INFORMATION PROVIDED.
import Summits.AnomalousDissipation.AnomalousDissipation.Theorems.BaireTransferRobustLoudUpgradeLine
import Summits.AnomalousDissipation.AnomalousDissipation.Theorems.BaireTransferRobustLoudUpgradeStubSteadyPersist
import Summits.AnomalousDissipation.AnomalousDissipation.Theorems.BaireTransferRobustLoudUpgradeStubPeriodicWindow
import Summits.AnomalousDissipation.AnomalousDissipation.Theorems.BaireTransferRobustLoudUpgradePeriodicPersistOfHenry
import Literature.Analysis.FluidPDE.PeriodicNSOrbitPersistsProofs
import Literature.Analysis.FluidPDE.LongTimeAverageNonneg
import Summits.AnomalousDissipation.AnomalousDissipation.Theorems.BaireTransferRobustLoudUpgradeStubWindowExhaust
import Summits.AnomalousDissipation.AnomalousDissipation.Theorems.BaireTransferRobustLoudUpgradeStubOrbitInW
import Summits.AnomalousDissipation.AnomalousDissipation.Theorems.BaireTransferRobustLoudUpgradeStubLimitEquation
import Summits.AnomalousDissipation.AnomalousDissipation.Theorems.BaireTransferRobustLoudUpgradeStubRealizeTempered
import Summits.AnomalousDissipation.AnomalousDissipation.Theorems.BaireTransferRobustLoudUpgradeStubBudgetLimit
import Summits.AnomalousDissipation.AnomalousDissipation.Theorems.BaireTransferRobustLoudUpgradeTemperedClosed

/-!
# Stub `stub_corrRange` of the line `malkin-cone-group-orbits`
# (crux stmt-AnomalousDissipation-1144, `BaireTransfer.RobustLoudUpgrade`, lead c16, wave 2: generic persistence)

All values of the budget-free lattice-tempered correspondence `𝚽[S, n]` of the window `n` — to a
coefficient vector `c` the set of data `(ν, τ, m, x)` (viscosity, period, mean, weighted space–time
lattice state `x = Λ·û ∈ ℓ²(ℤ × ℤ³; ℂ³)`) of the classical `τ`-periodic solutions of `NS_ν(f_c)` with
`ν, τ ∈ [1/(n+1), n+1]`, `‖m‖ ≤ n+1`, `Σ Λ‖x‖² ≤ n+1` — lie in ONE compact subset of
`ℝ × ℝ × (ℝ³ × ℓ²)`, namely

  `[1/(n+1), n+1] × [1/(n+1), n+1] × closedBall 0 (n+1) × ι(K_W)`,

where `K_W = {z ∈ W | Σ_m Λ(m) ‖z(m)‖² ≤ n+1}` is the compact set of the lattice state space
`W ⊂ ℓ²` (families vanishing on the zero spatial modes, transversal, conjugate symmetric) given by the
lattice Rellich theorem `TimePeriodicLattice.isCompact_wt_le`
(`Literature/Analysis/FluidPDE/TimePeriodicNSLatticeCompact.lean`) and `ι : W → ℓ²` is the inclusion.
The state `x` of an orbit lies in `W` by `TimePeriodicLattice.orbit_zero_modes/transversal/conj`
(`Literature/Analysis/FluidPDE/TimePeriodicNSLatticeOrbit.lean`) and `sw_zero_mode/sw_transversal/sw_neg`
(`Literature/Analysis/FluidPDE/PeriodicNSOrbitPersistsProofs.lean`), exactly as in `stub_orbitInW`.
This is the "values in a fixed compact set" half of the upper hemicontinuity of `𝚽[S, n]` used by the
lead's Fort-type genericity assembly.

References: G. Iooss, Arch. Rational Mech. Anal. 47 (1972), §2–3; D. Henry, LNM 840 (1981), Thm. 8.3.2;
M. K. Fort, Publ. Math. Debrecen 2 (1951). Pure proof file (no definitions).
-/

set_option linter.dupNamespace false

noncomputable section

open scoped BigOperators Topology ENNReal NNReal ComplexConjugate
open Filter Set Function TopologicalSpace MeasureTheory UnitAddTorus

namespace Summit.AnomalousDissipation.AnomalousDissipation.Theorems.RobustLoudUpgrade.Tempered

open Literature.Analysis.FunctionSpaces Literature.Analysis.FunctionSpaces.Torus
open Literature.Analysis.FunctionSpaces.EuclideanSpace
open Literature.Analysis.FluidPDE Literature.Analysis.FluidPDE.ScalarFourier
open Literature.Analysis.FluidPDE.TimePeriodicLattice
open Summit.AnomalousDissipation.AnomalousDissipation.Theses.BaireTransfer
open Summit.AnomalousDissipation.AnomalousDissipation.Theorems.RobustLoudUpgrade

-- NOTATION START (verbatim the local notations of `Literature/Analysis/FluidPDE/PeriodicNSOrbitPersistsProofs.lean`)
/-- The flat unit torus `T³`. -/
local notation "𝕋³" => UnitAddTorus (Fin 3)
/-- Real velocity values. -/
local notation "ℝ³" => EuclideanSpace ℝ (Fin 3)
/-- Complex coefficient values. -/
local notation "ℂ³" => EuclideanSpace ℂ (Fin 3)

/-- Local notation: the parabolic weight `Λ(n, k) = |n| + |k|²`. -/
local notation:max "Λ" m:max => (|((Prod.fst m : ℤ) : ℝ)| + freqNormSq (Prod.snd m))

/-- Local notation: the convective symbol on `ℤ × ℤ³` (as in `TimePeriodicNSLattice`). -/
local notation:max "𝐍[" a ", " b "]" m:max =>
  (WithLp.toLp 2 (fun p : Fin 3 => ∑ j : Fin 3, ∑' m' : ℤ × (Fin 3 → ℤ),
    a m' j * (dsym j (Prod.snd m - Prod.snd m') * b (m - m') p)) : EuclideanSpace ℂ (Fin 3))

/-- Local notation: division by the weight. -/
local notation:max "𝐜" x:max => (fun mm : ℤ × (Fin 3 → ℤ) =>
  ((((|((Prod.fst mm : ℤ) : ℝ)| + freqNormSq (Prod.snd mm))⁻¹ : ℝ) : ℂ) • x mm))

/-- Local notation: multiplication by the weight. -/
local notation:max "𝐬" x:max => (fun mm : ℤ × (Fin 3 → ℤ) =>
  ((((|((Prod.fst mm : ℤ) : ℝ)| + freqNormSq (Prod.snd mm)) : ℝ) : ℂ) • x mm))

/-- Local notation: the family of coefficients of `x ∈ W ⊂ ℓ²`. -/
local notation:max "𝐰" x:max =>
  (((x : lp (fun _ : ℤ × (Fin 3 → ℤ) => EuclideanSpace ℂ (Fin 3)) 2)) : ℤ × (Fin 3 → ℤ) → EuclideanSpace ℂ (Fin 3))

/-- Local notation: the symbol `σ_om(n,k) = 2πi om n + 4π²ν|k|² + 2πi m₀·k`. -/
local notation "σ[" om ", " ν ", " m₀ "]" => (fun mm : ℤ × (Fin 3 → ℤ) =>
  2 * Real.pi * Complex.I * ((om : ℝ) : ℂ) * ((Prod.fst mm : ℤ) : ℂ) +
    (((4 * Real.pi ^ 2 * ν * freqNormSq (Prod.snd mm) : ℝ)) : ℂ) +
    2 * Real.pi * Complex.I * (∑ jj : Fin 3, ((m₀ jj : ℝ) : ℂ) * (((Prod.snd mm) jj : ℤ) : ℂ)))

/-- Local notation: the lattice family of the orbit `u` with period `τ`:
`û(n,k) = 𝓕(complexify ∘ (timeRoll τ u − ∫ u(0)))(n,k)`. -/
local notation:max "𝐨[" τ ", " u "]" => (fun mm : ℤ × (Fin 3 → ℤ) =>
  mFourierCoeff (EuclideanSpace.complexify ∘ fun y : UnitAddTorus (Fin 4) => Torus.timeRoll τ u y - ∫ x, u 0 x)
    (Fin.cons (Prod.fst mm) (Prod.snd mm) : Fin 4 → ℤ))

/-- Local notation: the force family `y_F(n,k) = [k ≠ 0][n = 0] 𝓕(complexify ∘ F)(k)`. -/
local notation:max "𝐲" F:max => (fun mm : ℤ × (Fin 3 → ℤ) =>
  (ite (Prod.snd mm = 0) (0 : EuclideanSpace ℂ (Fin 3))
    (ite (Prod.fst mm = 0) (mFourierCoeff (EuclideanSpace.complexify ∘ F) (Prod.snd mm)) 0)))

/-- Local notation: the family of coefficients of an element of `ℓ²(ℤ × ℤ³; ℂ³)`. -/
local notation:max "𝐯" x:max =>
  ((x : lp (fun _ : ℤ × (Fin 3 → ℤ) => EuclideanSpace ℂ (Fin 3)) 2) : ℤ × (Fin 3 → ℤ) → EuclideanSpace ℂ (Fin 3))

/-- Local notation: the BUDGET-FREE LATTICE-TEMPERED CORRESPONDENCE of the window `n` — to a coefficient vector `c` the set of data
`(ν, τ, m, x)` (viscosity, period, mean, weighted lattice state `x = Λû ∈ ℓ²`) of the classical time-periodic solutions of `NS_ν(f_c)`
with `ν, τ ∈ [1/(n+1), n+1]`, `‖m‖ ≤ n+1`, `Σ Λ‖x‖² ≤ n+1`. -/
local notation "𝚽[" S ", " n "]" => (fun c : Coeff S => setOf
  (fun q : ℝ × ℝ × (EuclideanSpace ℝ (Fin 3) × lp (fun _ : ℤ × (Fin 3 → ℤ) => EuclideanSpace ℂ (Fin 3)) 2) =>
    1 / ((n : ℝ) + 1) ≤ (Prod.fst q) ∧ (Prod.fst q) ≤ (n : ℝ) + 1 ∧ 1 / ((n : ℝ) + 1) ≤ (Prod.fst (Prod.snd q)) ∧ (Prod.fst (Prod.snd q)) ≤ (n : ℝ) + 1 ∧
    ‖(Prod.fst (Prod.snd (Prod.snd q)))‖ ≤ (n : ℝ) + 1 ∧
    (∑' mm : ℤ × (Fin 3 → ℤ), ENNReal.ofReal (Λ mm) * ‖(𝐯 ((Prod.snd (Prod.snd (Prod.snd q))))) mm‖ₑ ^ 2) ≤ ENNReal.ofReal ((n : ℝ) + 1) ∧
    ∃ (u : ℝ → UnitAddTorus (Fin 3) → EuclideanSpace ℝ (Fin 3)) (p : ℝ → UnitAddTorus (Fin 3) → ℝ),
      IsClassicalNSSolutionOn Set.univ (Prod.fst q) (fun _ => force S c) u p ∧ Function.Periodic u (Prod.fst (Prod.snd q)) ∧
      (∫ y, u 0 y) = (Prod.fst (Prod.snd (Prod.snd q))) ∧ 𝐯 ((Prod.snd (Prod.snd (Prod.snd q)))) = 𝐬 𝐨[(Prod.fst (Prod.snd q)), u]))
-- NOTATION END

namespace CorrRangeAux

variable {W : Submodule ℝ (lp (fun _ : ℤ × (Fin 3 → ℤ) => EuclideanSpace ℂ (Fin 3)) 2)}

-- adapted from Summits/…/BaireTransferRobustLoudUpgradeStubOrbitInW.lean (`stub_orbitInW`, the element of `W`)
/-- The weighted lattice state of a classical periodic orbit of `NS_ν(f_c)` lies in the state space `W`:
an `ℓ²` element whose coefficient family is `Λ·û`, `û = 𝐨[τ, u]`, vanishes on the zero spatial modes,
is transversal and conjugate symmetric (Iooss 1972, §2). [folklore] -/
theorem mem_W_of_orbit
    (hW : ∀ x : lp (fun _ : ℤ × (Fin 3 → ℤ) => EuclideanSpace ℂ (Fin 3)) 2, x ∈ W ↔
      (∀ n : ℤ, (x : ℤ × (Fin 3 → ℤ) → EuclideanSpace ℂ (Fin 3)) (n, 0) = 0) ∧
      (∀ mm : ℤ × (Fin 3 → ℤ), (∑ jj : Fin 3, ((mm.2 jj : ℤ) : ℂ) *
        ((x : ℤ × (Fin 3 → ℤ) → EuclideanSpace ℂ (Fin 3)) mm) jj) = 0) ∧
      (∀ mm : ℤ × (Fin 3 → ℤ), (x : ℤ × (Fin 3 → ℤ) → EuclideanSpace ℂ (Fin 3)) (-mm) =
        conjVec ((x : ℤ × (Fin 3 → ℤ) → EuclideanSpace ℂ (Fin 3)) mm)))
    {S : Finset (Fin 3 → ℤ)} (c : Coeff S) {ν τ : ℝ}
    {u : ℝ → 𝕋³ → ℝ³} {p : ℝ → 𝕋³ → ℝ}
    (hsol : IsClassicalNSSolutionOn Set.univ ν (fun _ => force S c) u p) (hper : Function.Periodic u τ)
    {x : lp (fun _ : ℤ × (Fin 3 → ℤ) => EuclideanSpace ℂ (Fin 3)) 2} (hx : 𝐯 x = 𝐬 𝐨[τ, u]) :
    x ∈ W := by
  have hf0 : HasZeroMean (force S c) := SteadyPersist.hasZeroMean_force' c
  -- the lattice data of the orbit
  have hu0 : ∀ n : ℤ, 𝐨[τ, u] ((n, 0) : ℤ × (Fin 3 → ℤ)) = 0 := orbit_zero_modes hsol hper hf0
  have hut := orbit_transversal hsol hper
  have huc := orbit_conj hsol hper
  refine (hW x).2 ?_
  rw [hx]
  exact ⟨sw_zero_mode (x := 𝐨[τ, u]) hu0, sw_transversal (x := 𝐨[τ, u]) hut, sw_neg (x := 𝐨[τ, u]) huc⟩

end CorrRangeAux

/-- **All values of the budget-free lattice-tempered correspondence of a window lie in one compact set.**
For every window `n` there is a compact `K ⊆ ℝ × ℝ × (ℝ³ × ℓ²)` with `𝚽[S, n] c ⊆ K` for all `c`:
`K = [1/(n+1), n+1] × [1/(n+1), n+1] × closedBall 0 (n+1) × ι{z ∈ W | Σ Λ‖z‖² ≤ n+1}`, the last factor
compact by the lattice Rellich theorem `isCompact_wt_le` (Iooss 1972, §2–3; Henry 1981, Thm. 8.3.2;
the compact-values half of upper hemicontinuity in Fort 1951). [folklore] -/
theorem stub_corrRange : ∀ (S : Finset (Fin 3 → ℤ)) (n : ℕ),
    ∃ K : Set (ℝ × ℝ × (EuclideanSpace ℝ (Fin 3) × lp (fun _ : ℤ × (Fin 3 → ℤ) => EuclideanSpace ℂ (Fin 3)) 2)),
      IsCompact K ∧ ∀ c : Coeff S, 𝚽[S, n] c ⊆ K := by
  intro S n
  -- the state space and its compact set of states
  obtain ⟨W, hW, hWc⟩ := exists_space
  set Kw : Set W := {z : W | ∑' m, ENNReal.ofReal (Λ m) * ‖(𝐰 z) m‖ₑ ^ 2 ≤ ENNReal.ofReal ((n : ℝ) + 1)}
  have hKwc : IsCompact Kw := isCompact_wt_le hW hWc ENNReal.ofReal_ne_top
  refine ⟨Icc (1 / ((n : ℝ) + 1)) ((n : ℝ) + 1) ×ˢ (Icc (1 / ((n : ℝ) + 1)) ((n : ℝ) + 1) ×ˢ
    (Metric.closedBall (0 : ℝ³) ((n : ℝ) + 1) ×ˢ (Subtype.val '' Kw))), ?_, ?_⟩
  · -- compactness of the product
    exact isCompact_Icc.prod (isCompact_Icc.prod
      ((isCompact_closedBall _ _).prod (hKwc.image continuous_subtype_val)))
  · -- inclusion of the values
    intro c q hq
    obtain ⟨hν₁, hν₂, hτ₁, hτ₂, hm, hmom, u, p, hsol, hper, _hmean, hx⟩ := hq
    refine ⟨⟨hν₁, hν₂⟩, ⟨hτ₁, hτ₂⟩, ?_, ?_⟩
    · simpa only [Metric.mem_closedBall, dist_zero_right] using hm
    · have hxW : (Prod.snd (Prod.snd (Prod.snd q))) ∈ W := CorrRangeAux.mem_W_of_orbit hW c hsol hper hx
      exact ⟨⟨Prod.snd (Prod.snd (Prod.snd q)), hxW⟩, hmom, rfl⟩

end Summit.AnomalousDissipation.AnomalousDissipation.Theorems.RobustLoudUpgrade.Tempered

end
---
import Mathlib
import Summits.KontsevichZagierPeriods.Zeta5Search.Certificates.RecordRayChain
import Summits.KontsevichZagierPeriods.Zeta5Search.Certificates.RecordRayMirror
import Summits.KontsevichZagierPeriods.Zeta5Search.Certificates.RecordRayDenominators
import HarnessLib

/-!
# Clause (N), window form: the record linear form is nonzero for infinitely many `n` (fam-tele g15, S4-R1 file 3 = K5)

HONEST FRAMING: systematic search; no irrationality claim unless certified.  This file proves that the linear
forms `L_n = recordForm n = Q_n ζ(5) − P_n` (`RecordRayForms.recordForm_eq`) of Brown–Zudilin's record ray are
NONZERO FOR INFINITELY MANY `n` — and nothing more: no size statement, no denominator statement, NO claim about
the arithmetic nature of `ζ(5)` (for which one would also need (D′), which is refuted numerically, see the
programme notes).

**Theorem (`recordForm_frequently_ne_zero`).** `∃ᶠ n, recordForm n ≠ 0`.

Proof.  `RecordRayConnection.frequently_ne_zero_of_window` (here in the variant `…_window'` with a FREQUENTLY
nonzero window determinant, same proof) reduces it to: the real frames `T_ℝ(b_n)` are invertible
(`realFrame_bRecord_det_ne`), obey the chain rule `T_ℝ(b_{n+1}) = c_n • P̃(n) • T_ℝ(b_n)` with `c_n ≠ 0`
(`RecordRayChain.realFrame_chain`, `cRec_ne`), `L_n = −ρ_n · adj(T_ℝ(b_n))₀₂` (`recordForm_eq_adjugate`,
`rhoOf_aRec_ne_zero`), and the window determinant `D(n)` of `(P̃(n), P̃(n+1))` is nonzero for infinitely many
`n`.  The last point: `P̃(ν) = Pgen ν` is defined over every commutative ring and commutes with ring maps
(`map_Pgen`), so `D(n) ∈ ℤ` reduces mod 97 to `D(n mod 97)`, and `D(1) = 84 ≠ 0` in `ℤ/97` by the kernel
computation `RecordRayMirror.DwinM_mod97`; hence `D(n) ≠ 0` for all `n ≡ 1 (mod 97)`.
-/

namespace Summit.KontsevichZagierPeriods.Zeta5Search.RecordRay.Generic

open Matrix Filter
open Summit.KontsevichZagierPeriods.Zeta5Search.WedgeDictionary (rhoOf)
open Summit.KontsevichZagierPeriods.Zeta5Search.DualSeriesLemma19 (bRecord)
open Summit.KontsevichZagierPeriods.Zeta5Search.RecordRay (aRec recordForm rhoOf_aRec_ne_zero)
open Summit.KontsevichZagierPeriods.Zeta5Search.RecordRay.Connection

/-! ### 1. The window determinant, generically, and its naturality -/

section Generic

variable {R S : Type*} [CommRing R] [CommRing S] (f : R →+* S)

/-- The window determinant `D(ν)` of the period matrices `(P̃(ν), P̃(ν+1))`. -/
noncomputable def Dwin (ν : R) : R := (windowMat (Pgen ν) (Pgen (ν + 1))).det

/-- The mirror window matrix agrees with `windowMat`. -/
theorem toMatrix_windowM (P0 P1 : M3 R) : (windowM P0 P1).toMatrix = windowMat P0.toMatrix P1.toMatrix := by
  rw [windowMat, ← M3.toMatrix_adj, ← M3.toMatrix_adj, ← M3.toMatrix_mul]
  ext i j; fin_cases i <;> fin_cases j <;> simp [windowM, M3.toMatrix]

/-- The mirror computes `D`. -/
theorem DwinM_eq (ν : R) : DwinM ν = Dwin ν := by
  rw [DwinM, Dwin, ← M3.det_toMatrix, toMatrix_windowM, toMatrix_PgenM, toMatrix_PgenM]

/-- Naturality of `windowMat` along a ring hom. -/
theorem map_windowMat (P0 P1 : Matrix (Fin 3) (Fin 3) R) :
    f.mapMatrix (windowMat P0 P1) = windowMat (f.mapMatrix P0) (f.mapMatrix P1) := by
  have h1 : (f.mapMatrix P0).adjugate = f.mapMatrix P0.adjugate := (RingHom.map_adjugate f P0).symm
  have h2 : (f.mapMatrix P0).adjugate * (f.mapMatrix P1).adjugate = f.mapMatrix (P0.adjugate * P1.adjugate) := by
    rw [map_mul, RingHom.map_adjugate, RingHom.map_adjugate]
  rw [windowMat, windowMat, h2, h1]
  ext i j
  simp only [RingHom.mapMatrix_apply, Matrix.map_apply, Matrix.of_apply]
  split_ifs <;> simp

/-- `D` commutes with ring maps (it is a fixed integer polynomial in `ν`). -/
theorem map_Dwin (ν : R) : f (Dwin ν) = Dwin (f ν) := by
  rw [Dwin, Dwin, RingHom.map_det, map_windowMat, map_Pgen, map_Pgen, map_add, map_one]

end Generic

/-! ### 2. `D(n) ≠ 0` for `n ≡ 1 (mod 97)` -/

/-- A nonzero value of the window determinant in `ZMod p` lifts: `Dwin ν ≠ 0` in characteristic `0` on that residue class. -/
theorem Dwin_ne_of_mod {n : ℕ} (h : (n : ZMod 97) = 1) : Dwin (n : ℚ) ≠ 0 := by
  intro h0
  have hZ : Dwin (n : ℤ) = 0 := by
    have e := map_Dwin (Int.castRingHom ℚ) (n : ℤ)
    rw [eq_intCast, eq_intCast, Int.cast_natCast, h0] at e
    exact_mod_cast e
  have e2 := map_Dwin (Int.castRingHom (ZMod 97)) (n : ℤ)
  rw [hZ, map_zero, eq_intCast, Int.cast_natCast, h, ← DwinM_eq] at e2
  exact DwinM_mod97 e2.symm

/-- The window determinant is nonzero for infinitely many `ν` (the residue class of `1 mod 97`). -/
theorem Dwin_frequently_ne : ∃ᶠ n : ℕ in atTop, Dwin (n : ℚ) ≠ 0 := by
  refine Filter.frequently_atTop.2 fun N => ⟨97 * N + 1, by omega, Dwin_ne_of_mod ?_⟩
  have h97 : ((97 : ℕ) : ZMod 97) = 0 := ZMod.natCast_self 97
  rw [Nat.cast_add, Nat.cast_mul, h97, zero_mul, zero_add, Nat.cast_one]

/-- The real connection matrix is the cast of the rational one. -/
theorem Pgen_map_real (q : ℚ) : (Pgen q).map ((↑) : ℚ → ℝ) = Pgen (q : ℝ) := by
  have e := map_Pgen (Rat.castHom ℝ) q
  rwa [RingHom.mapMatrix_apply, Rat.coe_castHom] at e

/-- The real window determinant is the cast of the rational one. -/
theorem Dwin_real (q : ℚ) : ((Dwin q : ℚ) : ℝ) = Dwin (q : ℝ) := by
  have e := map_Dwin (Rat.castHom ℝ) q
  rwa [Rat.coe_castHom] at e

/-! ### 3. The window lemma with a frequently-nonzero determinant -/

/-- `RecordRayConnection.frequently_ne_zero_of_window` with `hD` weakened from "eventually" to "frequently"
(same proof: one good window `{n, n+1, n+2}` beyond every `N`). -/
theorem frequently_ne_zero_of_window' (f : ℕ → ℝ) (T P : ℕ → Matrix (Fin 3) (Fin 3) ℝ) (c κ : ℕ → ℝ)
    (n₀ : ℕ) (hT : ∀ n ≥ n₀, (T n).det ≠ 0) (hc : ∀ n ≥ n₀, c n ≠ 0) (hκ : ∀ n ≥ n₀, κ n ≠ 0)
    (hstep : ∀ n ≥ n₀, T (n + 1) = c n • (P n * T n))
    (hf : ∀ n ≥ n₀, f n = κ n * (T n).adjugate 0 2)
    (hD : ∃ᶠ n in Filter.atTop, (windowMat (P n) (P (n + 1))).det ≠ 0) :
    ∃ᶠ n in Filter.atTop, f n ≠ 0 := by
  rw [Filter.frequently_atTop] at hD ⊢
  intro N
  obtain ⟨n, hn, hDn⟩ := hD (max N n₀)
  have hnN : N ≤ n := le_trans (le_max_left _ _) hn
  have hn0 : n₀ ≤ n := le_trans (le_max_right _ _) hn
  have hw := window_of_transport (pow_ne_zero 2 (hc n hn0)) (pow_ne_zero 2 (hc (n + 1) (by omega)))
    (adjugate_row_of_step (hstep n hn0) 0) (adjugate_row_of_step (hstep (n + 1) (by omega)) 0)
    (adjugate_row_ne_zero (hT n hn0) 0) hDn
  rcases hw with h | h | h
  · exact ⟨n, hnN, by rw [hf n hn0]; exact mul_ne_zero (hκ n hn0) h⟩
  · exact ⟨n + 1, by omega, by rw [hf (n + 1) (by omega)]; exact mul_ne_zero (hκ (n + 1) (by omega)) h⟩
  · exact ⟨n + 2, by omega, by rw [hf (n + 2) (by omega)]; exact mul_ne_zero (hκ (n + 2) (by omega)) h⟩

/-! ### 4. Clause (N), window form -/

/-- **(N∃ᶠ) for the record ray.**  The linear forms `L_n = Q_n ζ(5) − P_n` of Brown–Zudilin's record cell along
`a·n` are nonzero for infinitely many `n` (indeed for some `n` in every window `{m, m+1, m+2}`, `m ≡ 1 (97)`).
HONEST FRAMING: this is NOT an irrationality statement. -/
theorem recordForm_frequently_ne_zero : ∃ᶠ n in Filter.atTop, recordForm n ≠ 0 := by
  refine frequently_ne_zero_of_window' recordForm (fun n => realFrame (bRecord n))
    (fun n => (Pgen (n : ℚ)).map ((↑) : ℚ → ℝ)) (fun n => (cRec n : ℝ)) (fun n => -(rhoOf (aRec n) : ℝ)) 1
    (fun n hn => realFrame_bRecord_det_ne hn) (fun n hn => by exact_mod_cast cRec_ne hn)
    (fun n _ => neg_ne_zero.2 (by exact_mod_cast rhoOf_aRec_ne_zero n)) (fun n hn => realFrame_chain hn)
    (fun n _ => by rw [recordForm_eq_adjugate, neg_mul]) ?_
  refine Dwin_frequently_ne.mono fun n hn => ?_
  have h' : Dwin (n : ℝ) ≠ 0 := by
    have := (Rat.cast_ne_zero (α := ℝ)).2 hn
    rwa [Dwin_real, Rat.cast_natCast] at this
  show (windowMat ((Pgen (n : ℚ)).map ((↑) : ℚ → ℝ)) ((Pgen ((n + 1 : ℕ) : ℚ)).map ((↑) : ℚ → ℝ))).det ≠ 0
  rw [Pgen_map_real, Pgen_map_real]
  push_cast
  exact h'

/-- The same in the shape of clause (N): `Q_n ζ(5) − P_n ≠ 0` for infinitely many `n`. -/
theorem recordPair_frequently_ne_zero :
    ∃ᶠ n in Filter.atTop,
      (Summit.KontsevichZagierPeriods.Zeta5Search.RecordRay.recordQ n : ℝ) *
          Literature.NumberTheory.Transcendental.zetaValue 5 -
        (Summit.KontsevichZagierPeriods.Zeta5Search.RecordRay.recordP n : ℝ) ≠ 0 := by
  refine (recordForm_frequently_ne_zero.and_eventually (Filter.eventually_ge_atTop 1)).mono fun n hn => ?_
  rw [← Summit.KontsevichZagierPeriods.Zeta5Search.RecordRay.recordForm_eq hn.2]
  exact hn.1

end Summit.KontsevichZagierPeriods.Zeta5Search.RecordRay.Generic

WHAT TO PRODUCE.
Wherever a line in the listing contains the word "hsol", copy that line out.

OUTPUT OF THE EXERCISE.
    (hsol : IsClassicalNSSolutionOn Set.univ ν (fun _ => force S c) u p) (hper : Function.Periodic u τ)
  have hu0 : ∀ n : ℤ, 𝐨[τ, u] ((n, 0) : ℤ × (Fin 3 → ℤ)) = 0 := orbit_zero_modes hsol hper hf0
  have hut := orbit_transversal hsol hper
  have huc := orbit_conj hsol hper
    obtain ⟨hν₁, hν₂, hτ₁, hτ₂, hm, hmom, u, p, hsol, hper, _hmean, hx⟩ := hq
    · have hxW : (Prod.snd (Prod.snd (Prod.snd q))) ∈ W := CorrRangeAux.mem_W_of_orbit hW c hsol hper hx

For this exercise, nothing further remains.